## ASSIGNMENT
Below are the entries. Transcribe exactly the lines from the one with "(𝓝[≠] (((s₁ + s₂)" through the one with "have hev : ∀ᶠ", ends included, and leave out all others.

## THE DATA
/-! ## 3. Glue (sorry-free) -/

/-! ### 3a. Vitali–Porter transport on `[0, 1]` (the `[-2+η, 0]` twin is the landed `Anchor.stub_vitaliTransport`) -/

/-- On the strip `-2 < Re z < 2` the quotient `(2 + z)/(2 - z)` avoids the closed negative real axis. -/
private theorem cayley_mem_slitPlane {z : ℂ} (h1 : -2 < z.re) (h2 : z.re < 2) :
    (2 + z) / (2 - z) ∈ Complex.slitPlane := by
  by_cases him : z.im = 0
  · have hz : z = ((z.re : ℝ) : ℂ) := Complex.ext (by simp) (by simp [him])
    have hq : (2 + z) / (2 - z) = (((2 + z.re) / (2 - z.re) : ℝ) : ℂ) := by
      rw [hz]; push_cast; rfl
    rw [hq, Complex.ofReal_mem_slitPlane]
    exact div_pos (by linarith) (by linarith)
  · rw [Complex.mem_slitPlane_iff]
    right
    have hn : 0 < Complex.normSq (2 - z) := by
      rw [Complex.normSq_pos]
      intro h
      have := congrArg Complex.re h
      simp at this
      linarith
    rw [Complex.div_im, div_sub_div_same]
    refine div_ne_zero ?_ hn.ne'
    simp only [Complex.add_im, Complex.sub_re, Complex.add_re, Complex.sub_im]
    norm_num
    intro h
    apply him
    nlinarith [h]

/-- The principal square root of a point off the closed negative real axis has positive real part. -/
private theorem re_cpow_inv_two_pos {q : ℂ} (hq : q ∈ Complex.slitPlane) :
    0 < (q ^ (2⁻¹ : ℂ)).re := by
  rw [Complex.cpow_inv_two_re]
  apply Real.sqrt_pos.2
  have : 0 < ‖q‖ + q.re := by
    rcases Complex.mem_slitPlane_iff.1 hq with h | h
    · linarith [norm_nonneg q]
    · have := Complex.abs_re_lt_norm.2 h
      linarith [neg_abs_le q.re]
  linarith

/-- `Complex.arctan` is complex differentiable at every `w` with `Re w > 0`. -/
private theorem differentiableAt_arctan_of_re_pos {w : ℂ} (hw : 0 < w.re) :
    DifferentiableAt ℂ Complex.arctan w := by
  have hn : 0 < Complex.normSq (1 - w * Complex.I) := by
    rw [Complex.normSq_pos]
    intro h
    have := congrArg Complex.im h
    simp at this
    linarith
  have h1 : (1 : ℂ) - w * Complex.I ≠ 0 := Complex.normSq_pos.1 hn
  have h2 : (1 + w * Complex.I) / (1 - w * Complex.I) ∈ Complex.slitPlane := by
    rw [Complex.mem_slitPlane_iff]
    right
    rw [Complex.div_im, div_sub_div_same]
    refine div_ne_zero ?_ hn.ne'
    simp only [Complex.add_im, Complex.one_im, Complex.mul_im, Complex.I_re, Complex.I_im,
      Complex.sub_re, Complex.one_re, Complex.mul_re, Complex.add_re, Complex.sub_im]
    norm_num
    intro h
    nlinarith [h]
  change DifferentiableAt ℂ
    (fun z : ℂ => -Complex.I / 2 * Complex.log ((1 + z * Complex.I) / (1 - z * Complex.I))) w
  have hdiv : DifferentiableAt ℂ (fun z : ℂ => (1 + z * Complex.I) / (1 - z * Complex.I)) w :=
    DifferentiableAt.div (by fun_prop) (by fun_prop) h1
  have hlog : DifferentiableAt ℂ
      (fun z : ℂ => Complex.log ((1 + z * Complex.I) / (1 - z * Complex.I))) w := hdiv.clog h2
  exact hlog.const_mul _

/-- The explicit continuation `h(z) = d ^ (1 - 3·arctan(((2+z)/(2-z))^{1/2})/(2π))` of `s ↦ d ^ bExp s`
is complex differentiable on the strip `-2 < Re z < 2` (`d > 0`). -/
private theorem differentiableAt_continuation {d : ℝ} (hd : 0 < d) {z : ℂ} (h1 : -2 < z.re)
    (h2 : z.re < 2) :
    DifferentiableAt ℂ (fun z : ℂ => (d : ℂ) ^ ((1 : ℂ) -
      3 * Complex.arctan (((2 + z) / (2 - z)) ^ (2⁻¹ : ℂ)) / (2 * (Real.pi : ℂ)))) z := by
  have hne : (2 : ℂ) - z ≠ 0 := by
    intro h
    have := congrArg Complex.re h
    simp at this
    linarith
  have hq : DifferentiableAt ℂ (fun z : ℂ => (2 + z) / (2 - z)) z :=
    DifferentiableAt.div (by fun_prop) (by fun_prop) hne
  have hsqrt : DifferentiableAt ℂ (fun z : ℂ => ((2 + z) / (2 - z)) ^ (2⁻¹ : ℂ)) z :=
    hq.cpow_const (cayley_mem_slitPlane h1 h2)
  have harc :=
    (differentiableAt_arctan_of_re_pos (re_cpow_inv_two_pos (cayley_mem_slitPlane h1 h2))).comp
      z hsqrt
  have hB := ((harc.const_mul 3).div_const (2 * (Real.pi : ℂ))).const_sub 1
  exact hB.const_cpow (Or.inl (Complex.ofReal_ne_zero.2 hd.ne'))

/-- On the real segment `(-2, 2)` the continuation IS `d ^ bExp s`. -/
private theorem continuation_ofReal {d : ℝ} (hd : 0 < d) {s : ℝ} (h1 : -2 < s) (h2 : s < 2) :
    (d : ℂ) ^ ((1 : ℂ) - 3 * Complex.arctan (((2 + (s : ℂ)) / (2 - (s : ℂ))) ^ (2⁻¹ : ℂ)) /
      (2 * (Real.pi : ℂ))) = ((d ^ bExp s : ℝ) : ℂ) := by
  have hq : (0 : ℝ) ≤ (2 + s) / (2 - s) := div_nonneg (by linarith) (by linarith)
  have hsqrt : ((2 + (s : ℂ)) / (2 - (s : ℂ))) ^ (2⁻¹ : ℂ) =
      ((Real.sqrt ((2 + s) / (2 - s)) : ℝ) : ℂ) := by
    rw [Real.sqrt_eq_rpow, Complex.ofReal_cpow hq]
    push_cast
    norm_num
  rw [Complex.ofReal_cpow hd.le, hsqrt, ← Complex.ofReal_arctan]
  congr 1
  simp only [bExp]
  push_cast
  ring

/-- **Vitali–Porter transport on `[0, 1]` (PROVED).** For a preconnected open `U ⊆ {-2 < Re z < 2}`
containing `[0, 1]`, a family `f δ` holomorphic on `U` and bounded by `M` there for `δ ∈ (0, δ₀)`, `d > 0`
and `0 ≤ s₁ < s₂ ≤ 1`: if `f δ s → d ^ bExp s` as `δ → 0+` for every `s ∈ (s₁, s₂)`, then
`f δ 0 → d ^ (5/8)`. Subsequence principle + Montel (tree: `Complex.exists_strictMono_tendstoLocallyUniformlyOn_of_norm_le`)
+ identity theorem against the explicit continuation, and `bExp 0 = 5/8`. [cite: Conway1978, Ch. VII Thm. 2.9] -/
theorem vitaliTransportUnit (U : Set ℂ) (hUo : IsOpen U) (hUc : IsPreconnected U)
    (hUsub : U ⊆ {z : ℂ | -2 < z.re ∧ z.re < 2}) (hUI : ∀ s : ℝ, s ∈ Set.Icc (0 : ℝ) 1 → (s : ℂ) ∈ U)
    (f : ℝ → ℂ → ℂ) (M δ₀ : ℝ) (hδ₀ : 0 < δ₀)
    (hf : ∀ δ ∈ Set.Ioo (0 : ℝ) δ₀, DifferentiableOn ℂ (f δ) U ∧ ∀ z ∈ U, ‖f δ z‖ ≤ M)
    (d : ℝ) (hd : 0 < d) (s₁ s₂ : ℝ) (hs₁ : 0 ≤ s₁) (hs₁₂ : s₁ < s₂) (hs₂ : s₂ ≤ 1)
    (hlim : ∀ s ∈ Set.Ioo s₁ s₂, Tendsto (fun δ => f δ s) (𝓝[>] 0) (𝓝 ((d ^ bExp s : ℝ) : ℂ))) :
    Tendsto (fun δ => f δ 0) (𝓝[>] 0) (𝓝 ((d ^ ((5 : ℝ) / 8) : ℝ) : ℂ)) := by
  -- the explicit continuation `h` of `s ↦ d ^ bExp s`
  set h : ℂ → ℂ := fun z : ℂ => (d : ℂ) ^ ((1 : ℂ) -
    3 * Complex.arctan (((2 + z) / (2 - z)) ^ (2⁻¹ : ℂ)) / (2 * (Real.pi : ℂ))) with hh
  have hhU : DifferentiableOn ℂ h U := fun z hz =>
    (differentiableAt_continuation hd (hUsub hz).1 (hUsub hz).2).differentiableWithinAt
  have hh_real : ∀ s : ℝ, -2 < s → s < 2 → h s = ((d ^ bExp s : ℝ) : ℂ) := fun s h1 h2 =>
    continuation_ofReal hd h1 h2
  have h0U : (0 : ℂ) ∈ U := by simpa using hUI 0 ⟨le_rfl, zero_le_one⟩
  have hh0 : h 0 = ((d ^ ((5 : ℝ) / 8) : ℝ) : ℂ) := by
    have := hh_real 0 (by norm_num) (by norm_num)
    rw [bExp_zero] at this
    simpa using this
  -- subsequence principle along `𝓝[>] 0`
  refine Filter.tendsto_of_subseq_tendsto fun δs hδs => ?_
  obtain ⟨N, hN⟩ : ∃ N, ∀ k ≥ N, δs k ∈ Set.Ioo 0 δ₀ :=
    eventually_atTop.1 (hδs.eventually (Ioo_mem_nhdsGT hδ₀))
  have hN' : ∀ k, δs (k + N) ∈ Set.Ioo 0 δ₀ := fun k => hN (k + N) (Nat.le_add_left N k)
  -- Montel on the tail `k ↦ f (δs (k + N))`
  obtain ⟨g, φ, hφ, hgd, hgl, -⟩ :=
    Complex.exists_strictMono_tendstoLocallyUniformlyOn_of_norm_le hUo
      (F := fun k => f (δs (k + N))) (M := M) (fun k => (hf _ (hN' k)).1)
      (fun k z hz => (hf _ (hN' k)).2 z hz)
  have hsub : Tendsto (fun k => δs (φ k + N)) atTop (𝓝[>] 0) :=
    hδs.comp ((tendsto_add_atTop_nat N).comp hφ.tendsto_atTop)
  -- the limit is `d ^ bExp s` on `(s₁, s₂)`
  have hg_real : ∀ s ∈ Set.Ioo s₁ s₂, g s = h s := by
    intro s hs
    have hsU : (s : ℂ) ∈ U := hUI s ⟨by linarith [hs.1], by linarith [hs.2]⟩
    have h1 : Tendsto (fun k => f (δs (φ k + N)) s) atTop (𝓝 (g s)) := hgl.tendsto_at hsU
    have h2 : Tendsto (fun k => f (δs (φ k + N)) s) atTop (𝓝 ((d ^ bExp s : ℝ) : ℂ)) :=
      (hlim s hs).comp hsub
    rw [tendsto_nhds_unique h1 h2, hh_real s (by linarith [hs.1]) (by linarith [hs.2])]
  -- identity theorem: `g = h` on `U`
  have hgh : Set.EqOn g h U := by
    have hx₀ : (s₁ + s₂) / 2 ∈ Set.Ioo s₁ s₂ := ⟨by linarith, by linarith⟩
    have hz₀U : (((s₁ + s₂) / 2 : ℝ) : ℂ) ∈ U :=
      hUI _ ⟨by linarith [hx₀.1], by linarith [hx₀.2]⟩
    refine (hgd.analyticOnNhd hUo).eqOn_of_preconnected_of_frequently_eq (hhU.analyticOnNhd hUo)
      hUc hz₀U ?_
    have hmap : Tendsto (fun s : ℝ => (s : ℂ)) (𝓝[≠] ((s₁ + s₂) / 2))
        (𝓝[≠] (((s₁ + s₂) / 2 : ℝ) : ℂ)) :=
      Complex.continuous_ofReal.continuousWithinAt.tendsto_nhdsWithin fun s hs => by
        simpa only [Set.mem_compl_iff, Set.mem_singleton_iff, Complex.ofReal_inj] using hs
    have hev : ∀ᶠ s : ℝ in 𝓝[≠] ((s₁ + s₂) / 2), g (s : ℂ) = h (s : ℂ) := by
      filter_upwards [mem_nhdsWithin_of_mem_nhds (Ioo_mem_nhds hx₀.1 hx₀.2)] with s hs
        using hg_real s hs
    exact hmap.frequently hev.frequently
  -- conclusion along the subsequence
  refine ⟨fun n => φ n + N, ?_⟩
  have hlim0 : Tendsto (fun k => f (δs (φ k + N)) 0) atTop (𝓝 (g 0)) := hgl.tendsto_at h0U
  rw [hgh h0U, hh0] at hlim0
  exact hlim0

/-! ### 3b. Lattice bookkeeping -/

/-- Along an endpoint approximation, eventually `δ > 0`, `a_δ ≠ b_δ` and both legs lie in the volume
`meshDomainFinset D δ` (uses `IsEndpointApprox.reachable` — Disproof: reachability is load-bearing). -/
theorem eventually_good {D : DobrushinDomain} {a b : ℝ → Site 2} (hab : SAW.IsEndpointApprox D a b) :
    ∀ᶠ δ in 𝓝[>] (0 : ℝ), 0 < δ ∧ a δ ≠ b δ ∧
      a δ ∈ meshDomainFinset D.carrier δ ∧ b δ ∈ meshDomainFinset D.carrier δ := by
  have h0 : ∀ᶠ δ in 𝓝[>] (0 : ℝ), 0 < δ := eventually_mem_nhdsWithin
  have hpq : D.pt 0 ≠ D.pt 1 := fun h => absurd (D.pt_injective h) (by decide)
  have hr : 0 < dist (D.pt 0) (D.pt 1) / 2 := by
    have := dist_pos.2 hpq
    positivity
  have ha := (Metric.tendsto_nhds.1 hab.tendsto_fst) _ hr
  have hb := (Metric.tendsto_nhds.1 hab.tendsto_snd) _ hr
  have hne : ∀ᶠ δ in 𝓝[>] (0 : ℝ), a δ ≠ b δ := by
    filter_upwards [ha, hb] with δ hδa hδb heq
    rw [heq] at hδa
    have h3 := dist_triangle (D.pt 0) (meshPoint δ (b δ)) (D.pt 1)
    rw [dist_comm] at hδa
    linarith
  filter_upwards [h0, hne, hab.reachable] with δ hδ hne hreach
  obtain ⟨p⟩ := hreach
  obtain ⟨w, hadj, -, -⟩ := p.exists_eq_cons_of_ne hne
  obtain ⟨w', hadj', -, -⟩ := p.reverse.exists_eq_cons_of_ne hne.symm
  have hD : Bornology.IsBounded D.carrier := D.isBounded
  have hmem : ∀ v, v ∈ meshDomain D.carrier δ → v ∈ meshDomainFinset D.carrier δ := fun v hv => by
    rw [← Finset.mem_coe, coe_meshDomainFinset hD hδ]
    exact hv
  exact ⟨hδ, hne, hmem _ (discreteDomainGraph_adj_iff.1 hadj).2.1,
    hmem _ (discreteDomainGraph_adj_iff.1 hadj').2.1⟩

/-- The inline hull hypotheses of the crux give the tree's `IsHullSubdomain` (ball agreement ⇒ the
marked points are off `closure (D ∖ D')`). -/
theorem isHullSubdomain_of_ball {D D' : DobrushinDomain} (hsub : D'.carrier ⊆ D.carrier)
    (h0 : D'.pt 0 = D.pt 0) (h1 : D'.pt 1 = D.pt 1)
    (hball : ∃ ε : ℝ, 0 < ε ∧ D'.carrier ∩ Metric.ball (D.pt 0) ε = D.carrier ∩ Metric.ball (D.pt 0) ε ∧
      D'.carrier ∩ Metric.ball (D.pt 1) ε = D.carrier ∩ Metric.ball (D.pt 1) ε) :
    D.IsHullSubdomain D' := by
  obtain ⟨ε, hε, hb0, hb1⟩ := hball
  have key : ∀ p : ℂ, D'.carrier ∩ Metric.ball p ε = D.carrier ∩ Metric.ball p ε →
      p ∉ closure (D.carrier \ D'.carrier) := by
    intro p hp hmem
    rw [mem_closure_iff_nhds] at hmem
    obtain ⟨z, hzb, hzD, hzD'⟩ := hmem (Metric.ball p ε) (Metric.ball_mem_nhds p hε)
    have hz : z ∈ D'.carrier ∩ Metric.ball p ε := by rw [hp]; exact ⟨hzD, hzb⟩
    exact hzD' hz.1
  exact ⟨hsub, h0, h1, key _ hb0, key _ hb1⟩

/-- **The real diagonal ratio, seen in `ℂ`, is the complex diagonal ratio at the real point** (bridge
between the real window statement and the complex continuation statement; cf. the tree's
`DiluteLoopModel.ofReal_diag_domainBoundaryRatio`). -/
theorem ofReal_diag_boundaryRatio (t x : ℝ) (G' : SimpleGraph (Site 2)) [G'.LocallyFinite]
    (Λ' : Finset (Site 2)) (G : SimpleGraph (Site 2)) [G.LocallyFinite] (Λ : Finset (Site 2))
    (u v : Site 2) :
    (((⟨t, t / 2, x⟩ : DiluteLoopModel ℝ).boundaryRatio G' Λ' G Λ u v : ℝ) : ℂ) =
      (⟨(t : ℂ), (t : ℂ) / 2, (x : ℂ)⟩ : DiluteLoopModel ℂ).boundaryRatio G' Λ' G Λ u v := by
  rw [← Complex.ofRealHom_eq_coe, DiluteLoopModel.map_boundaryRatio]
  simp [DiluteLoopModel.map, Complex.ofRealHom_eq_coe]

## PROBLEM SOLUTION
        (𝓝[≠] (((s₁ + s₂) / 2 : ℝ) : ℂ)) :=
      Complex.continuous_ofReal.continuousWithinAt.tendsto_nhdsWithin fun s hs => by
        simpa only [Set.mem_compl_iff, Set.mem_singleton_iff, Complex.ofReal_inj] using hs
    have hev : ∀ᶠ s : ℝ in 𝓝[≠] ((s₁ + s₂) / 2), g (s : ℂ) = h (s : ℂ) := by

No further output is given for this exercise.